import Mathlib.Data.Nat.Factorization.Induction
import Literature.NumberTheory.DiophantineApproximation.KroneckerTheorem
import Summits.KontsevichZagierPeriods.KontsevichZagierPeriods.Theorems.HurwitzMicroSectorsNormalFormPrincipleDlogMoves

/-!
# `NormalFormPrinciple` (stmt-KontsevichZagierPeriods-3869), line `SketchIdeator1` — stub
# `dlog_sum_mem_relations`, the explicit / elementary route

The registered sub-goal `dlog_sum_mem_relations` of the dlog layer of the leaf `stub_boxRigidity`
(Conjecture 1 in kernel form for the dlog family over `ℚ`), verbatim: a `ℤ`-combination
`Σ nᵢ • [(aᵢ,bᵢ), cᵢ/y]` (`0 < aᵢ < bᵢ`, `aᵢ, bᵢ, cᵢ ∈ ℚ`) of value `0` lies in `KZ.relations`.

Proof (explicit normal form with **integer** coefficients; the only arithmetic input is unique
factorisation, in the tree form `Kronecker.linearIndependent_log_of_prime`):

1. a common unit `u = 1/D` of the coefficients, `cᵢ = γᵢ u` with `γᵢ ∈ ℤ`, and the merging move
   give `[(a,b), (m u)/y] ≡ m • [(a,b), u/y]` for `m ∈ ℤ` (`dlog_zsmul_sub_mem_relations`);
2. one scaling and one splitting move give `[(aᵢ,bᵢ), u/y] ≡ Λ(Bᵢ) − Λ(Aᵢ)` with the carriers
   `Λ(N) := [(1,N), u/y]` and `bᵢ/aᵢ = Bᵢ/Aᵢ`, `1 ≤ Aᵢ < Bᵢ` naturals
   (`dlog_sub_carrier_sub_mem_relations`);
3. splitting at `m ∈ [1, pm]` and the dilation `y ↦ m y` give `Λ(pm) ≡ Λ(m) + Λ(p)`, whence
   `Λ(N) ≡ Σ_p v_p(N) • Λ(p)` by induction along the prime factorisation
   (`carrier_sub_factorization_sum_mem_relations`);
4. so `Σ nᵢ • [Lᵢ] ≡ Σ_p M_p • Λ(p)` with `M_p = Σᵢ nᵢ γᵢ (v_p(Bᵢ) − v_p(Aᵢ)) ∈ ℤ`; evaluating,
   `u · Σ_p M_p log p = 0`, hence every `M_p = 0` (the `log p` are `ℤ`-independent) and the
   right-hand side is literally `0`.

Sources: M. Kontsevich, D. Zagier, *Periods* (2001), §1.1 (`log 2 = ∫₁² dx/x`), §1.2 rules (1), (2).
No definitions are introduced: all representations are quantified through a family `R a b c`
(`= [(a,b), c/y]`) with its domain/integrand description.
-/

noncomputable section

open MeasureTheory Set
open Literature.NumberTheory.Transcendental Literature.NumberTheory.Transcendental.KZ

namespace Summit.KontsevichZagierPeriods.HurwitzMicroSectors.NormalFormPrinciple.PiBox.Dlog

namespace Elementary

/-- **Integer multiples by merging.** On a slab `(a,b)` (`0 < a`), a representation with
integrand `(m u)/y` (`m ∈ ℤ`) is congruent modulo `KZ.relations` to `m • [(a,b), u/y]`: `|m|`
merging moves (rule 1b) starting from the zero integrand.
[cite: KontsevichZagier2001, §1.2 rule (1)] -/
theorem dlog_zsmul_sub_mem_relations {R : ℚ → ℚ → ℚ → IntegralRep 1}
    (hR : ∀ a b c, 0 < a → (R a b c).domain = {x | x 0 ∈ Set.Ioo (a:ℝ) b} ∧
      (R a b c).integrand = fun x => (c:ℝ) / x 0)
    {a b u : ℚ} (ha : 0 < a) (m : ℤ) (T T₁ : IntegralRep 1)
    (hd : T.domain = {x | x 0 ∈ Set.Ioo (a:ℝ) b}) (hd₁ : T₁.domain = {x | x 0 ∈ Set.Ioo (a:ℝ) b})
    (hi : EqOn T.integrand (fun x => ((m * u : ℚ) : ℝ) / x 0) T.domain)
    (hi₁ : EqOn T₁.integrand (fun x => (u:ℝ) / x 0) T₁.domain) :
    of T - m • of T₁ ∈ relations := by
  induction m generalizing T with
  | zero =>
    have h0 : EqOn T.integrand (fun x => ((0:ℚ):ℝ) / x 0) T.domain := fun x hx => by
      rw [hi hx]; norm_num
    simpa using dlog_zero_mem_relations T h0
  | succ i ih =>
    obtain ⟨hT'd, hT'i⟩ := hR a b ((i:ℤ) * u) ha
    have hmerge : of T - of (R a b ((i:ℤ) * u)) - of T₁ ∈ relations :=
      dlog_merge_mem_relations (c := (i:ℤ) * u) (c' := u) T (R a b ((i:ℤ) * u)) T₁ hd hT'd hd₁
        (fun x hx => by rw [hi hx]; push_cast; ring) (fun x _ => by rw [hT'i]) hi₁
    have hT' := ih (R a b ((i:ℤ) * u)) hT'd (fun x _ => by rw [hT'i])
    have e : of T - ((i:ℤ) + 1) • of T₁ =
        (of T - of (R a b ((i:ℤ) * u)) - of T₁) + (of (R a b ((i:ℤ) * u)) - (i:ℤ) • of T₁) := by
      rw [add_smul, one_smul]; abel
    rw [e]
    exact relations.add_mem hmerge hT'
  | pred i ih =>
    obtain ⟨hT'd, hT'i⟩ := hR a b ((-(i:ℤ) : ℤ) * u) ha
    have hmerge : of (R a b ((-(i:ℤ) : ℤ) * u)) - of T - of T₁ ∈ relations :=
      dlog_merge_mem_relations (c := (-(i:ℤ) - 1 : ℤ) * u) (c' := u) (R a b ((-(i:ℤ) : ℤ) * u))
        T T₁ hT'd hd hd₁ (fun x _ => by rw [hT'i]; push_cast; ring) hi hi₁
    have hT' := ih (R a b ((-(i:ℤ) : ℤ) * u)) hT'd (fun x _ => by rw [hT'i])
    have e : of T - (-(i:ℤ) - 1) • of T₁ =
        (of (R a b ((-(i:ℤ) : ℤ) * u)) - (-(i:ℤ)) • of T₁)
          - (of (R a b ((-(i:ℤ) : ℤ) * u)) - of T - of T₁) := by
      rw [sub_smul, one_smul, neg_smul]; abel
    rw [e]
    exact relations.sub_mem hT' hmerge

/-- **Integer endpoints.** For rationals `0 < a < b` there are a rational `s > 0` and naturals
`1 ≤ A < B` with `s a = A`, `s b = B`: `A = (b/a).den`, `B = (b/a).num`, `s = A/a`. [folklore] -/
theorem exists_nat_endpoints {a b : ℚ} (ha : 0 < a) (hab : a < b) :
    ∃ (s : ℚ) (A B : ℕ), 0 < s ∧ 1 ≤ A ∧ A < B ∧ s * a = A ∧ s * b = B := by
  set q : ℚ := b / a with hq
  have hq0 : 0 < q := div_pos (ha.trans hab) ha
  have hnum : 0 ≤ q.num := Rat.num_nonneg.mpr hq0.le
  have hB : ((q.num.toNat : ℕ) : ℚ) = (q.num : ℚ) := by
    rw [← Int.cast_natCast, Int.toNat_of_nonneg hnum]
  have hs : (0:ℚ) < (q.den : ℚ) / a := div_pos (by exact_mod_cast q.den_pos) ha
  have hsa : (q.den : ℚ) / a * a = (q.den : ℕ) := div_mul_cancel₀ _ ha.ne'
  have hsb : (q.den : ℚ) / a * b = (q.num.toNat : ℕ) := by
    rw [hB, div_mul_eq_mul_div, mul_div_assoc, ← hq, Rat.den_mul_eq_num]
  refine ⟨(q.den : ℚ) / a, q.den, q.num.toNat, hs, q.den_pos, ?_, hsa, hsb⟩
  have hlt : ((q.den : ℕ) : ℚ) < ((q.num.toNat : ℕ) : ℚ) := by
    rw [← hsa, ← hsb]
    exact mul_lt_mul_of_pos_left hab hs
  exact_mod_cast hlt

/-- **A dlog representation is a difference of two carriers.** For rationals `0 < a < b`,
`[(a,b), u/y] ≡ Λ(B) − Λ(A)` modulo `KZ.relations` with `Λ(N) := [(1,N), u/y]` and the naturals
`1 ≤ A < B`, `b/a = B/A` of `exists_nat_endpoints`: one scaling move (rule 2, the dilation
`y ↦ (A/a) y`) `[(a,b), u/y] ≡ [(A,B), u/y]` and one splitting move (rule 1a at `A ∈ [1,B]`)
`[(1,B), u/y] ≡ [(1,A), u/y] + [(A,B), u/y]`. [cite: KontsevichZagier2001, §1.2 rules (1), (2)] -/
theorem dlog_sub_carrier_sub_mem_relations {R : ℚ → ℚ → ℚ → IntegralRep 1}
    (hR : ∀ a b c, 0 < a → (R a b c).domain = {x | x 0 ∈ Set.Ioo (a:ℝ) b} ∧
      (R a b c).integrand = fun x => (c:ℝ) / x 0)
    (u : ℚ) {a b : ℚ} (ha : 0 < a) (hab : a < b) :
    ∃ A B : ℕ, 1 ≤ A ∧ A < B ∧ of (R a b u) - (of (R 1 B u) - of (R 1 A u)) ∈ relations := by
  obtain ⟨s, A, B, hs, hA, hAB, hsa, hsb⟩ := exists_nat_endpoints ha hab
  refine ⟨A, B, hA, hAB, ?_⟩
  have hA0 : (0:ℚ) < A := by exact_mod_cast hA
  have hab' := hR a b u ha
  have hAB' := hR A B u hA0
  have h1B := hR 1 B u one_pos
  have h1A := hR 1 A u one_pos
  -- the scaling move `[(a,b), u/y] ≡ [(A,B), u/y]`
  have h1 : of (R a b u) - of (R A B u) ∈ relations :=
    dlog_scale_mem_relations (s := s) (R a b u) (R A B u) hab'.1 (by rw [hsa, hsb]; exact hAB'.1)
      (fun x _ => by rw [hab'.2]) (fun x _ => by rw [hAB'.2]) ha hs
  -- the splitting move `[(1,B), u/y] ≡ [(1,A), u/y] + [(A,B), u/y]`
  have h2 : of (R 1 B u) - of (R 1 A u) - of (R A B u) ∈ relations :=
    split_mem_relations (R 1 B u) (R 1 A u) (R A B u) h1B.1 h1A.1 hAB'.1 (by exact_mod_cast hA)
      (by exact_mod_cast hAB.le) (fun x _ => by rw [h1A.2, h1B.2]) (fun x _ => by rw [hAB'.2, h1B.2])
  have e : of (R a b u) - (of (R 1 B u) - of (R 1 A u)) =
      (of (R a b u) - of (R A B u)) - (of (R 1 B u) - of (R 1 A u) - of (R A B u)) := by abel
  rw [e]
  exact relations.sub_mem h1 h2

/-- **Carriers decompose along the prime factorisation.** For the carriers
`Λ(N) := [(1,N), u/y]` (`N ≥ 1`), `Λ(N) ≡ Σ_p v_p(N) • Λ(p)` modulo `KZ.relations`: splitting at
`m ∈ [1, pm]` (rule 1a) and the dilation `y ↦ m y` (rule 2), `Λ(pm) ≡ Λ(m) + [(m,pm), u/y] ≡
Λ(m) + Λ(p)`, by induction along `induction_on_primes`; `Λ(1)` is the empty slab.
[cite: KontsevichZagier2001, §1.2 rules (1), (2)] -/
theorem carrier_sub_factorization_sum_mem_relations {R : ℚ → ℚ → ℚ → IntegralRep 1}
    (hR : ∀ a b c, 0 < a → (R a b c).domain = {x | x 0 ∈ Set.Ioo (a:ℝ) b} ∧
      (R a b c).integrand = fun x => (c:ℝ) / x 0) (u : ℚ) :
    ∀ N : ℕ, 0 < N →
      of (R 1 N u) - N.factorization.sum (fun p e => (e:ℤ) • of (R 1 p u)) ∈ relations := by
  refine induction_on_primes (fun h => absurd h (lt_irrefl 0)) (fun _ => ?_) ?_
  · rw [Nat.factorization_one, Finsupp.sum_zero_index, sub_zero]
    exact slab_empty_mem_relations (R 1 ((1:ℕ):ℚ) u) (hR 1 ((1:ℕ):ℚ) u one_pos).1 (by norm_num)
  · intro p m hp ih hpm
    have hm0 : 0 < m := Nat.pos_of_ne_zero (by rintro rfl; simp at hpm)
    have hm0' : (0:ℚ) < m := by exact_mod_cast hm0
    have hcast : ((m:ℚ) * (p:ℚ) : ℚ) = ((p * m : ℕ) : ℚ) := by push_cast; ring
    have hT := hR 1 ((p * m : ℕ) : ℚ) u one_pos
    have hT₁ := hR 1 (m:ℚ) u one_pos
    have hT₂ := hR (m:ℚ) ((p * m : ℕ) : ℚ) u hm0'
    have hp1 := hR 1 (p:ℚ) u one_pos
    -- the dilation `y ↦ m y`: `[(1,p), u/y] ≡ [(m, pm), u/y]`
    have hscale : of (R 1 (p:ℚ) u) - of (R (m:ℚ) ((p * m : ℕ) : ℚ) u) ∈ relations :=
      dlog_scale_mem_relations (s := (m:ℚ)) (R 1 (p:ℚ) u) (R (m:ℚ) ((p * m : ℕ) : ℚ) u) hp1.1
        (by rw [mul_one, hcast]; exact hT₂.1) (fun x _ => by rw [hp1.2]) (fun x _ => by rw [hT₂.2])
        one_pos hm0'
    -- splitting at `m`: `[(1,pm)] ≡ [(1,m)] + [(m,pm)]`
    have h1m : ((1:ℚ):ℝ) ≤ ((m:ℚ):ℝ) := by exact_mod_cast Nat.succ_le_of_lt hm0
    have hmpm : ((m:ℚ):ℝ) ≤ (((p * m : ℕ):ℚ):ℝ) := by
      exact_mod_cast Nat.le_mul_of_pos_left m hp.pos
    have hsplit : of (R 1 ((p * m : ℕ) : ℚ) u) - of (R 1 (m:ℚ) u)
        - of (R (m:ℚ) ((p * m : ℕ) : ℚ) u) ∈ relations :=
      split_mem_relations (R 1 ((p * m : ℕ) : ℚ) u) (R 1 (m:ℚ) u) (R (m:ℚ) ((p * m : ℕ) : ℚ) u)
        hT.1 hT₁.1 hT₂.1 h1m hmpm (fun x _ => by rw [hT₁.2, hT.2]) (fun x _ => by rw [hT₂.2, hT.2])
    have hIH := ih hm0
    -- the factorisation of `p * m`
    have key : (p * m).factorization.sum (fun q e => (e:ℤ) • of (R 1 q u)) =
        of (R 1 (p:ℚ) u) + m.factorization.sum (fun q e => (e:ℤ) • of (R 1 q u)) := by
      rw [Nat.factorization_mul hp.ne_zero hm0.ne', hp.factorization,
        Finsupp.sum_add_index' (fun _ => by simp) (fun _ _ _ => by simp [add_smul]),
        Finsupp.sum_single_index (by simp)]
      simp
    rw [key]
    have e : of (R 1 ((p * m : ℕ) : ℚ) u)
        - (of (R 1 (p:ℚ) u) + m.factorization.sum (fun q e => (e:ℤ) • of (R 1 q u))) =
        (of (R 1 ((p * m : ℕ) : ℚ) u) - of (R 1 (m:ℚ) u) - of (R (m:ℚ) ((p * m : ℕ) : ℚ) u))
          + (of (R 1 (m:ℚ) u) - m.factorization.sum (fun q e => (e:ℤ) • of (R 1 q u)))
          - (of (R 1 (p:ℚ) u) - of (R (m:ℚ) ((p * m : ℕ) : ℚ) u)) := by
      abel
    rw [e]
    exact relations.sub_mem (relations.add_mem hsplit hIH) hscale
=-=-=-=-=
(Exercise instructions): Within the data above, the lines from the one with "have e : of T - (-(i:ℤ)" to the one with "endpoints.** For rationals" must be repeated exactly; no other line belongs in the answer.

(Result):
    have e : of T - (-(i:ℤ) - 1) • of T₁ =
        (of (R a b ((-(i:ℤ) : ℤ) * u)) - (-(i:ℤ)) • of T₁)
          - (of (R a b ((-(i:ℤ) : ℤ) * u)) - of T - of T₁) := by
      rw [sub_smul, one_smul, neg_smul]; abel
    rw [e]
    exact relations.sub_mem hT' hmerge

/-- **Integer endpoints.** For rationals `0 < a < b` there are a rational `s > 0` and naturals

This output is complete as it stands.